• PROBLEM TO WORK ON
Please count every line of the following material that holds "Summit" and give the total alone.

::::

open CongruenceSubgroup WeierstrassCurve NumberField IsDedekindDomain Rat.HeightOneSpectrum
  Literature.NumberTheory.EllipticCurves
  Literature.NumberTheory.EllipticCurves.ModularForms
  Literature.NumberTheory.EllipticCurves.Rank1Residual
  Literature.NumberTheory.EllipticCurves.Rank1Residual.Typed
  Literature.NumberTheory.EllipticCurves.Kobayashi2003 ZpExtension
  Literature.NumberTheory.EllipticCurves.GreenbergVatsal2000
  Literature.NumberTheory.EllipticCurves.BurungaleKobayashiOta2024
  Literature.NumberTheory.EllipticCurves.Fisher2014
  Literature.NumberTheory.EllipticCurves.Rank1Residual.X11RankOneCertificates
  Literature.NumberTheory.GaloisRepresentations
  Summit.BirchSwinnertonDyer.Rank1Residual.X1.MuLambda
  Summit.BirchSwinnertonDyer.Rank1Residual.Supersingular
  Summit.BirchSwinnertonDyer.Rank1Residual.X2.LocalDeltaCalculus
  Summit.BirchSwinnertonDyer.BirchSwinnertonDyer.Rank1Residual.IntModel
  Summit.BirchSwinnertonDyer.BirchSwinnertonDyer.Rank1Residual.X11RankOne
  Summit.BirchSwinnertonDyer.Rank1Residual.X11b

namespace Summit.BirchSwinnertonDyer.BirchSwinnertonDyer.Theorems.CongruenceRoad

/-! ### §1 The data of the pair `(185265e1, 7)` and its donor `1611e1` -/

/-- `#Ẽ(𝔽_7) = 8` for `185265e1` (`a_7 = 0`). [cite: Cremona2006, Table 1 (Cremona label 185265e1)] -/
theorem s5_countPoints_185265e1_7 : countPoints [0, 0, 1, -1917102, -1133526690] 7 = (8 : ℕ) :=
  countPoints_eq_of_fast (by decide +kernel)

/-- `#Ẽ′(𝔽_7) = 8` for the donor `1611e1` `[0, 0, 1, -678, 6795]` (`a_7 = 0`). [cite: Cremona2006, Table 1 (Cremona label 1611e1)] -/
theorem s5_countPoints_1611e1_7 : countPoints [0, 0, 1, -678, 6795] 7 = (8 : ℕ) :=
  countPoints_eq_of_fast (by decide +kernel)

/-- `#(𝔽_{5})`-points of the reduction of `1611e1` `[0, 0, 1, -678, 6795]` (good at `5`): `7` (`7 ∣ 7`). [cite: Cremona2006, Table 1 (Cremona label 1611e1)] -/
theorem s5_countPoints_1611e1_5 : countPoints [0, 0, 1, -678, 6795] 5 = (7 : ℕ) :=
  countPoints_eq_of_fast (by decide +kernel)

/-- `#(𝔽_{23})`-points of the reduction of `1611e1` `[0, 0, 1, -678, 6795]` (good at `23`): `28` (`7 ∣ 28`). [cite: Cremona2006, Table 1 (Cremona label 1611e1)] -/
theorem s5_countPoints_1611e1_23 : countPoints [0, 0, 1, -678, 6795] 23 = (28 : ℕ) :=
  countPoints_eq_of_fast (by decide +kernel)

::::

• YOUR SOLUTION
7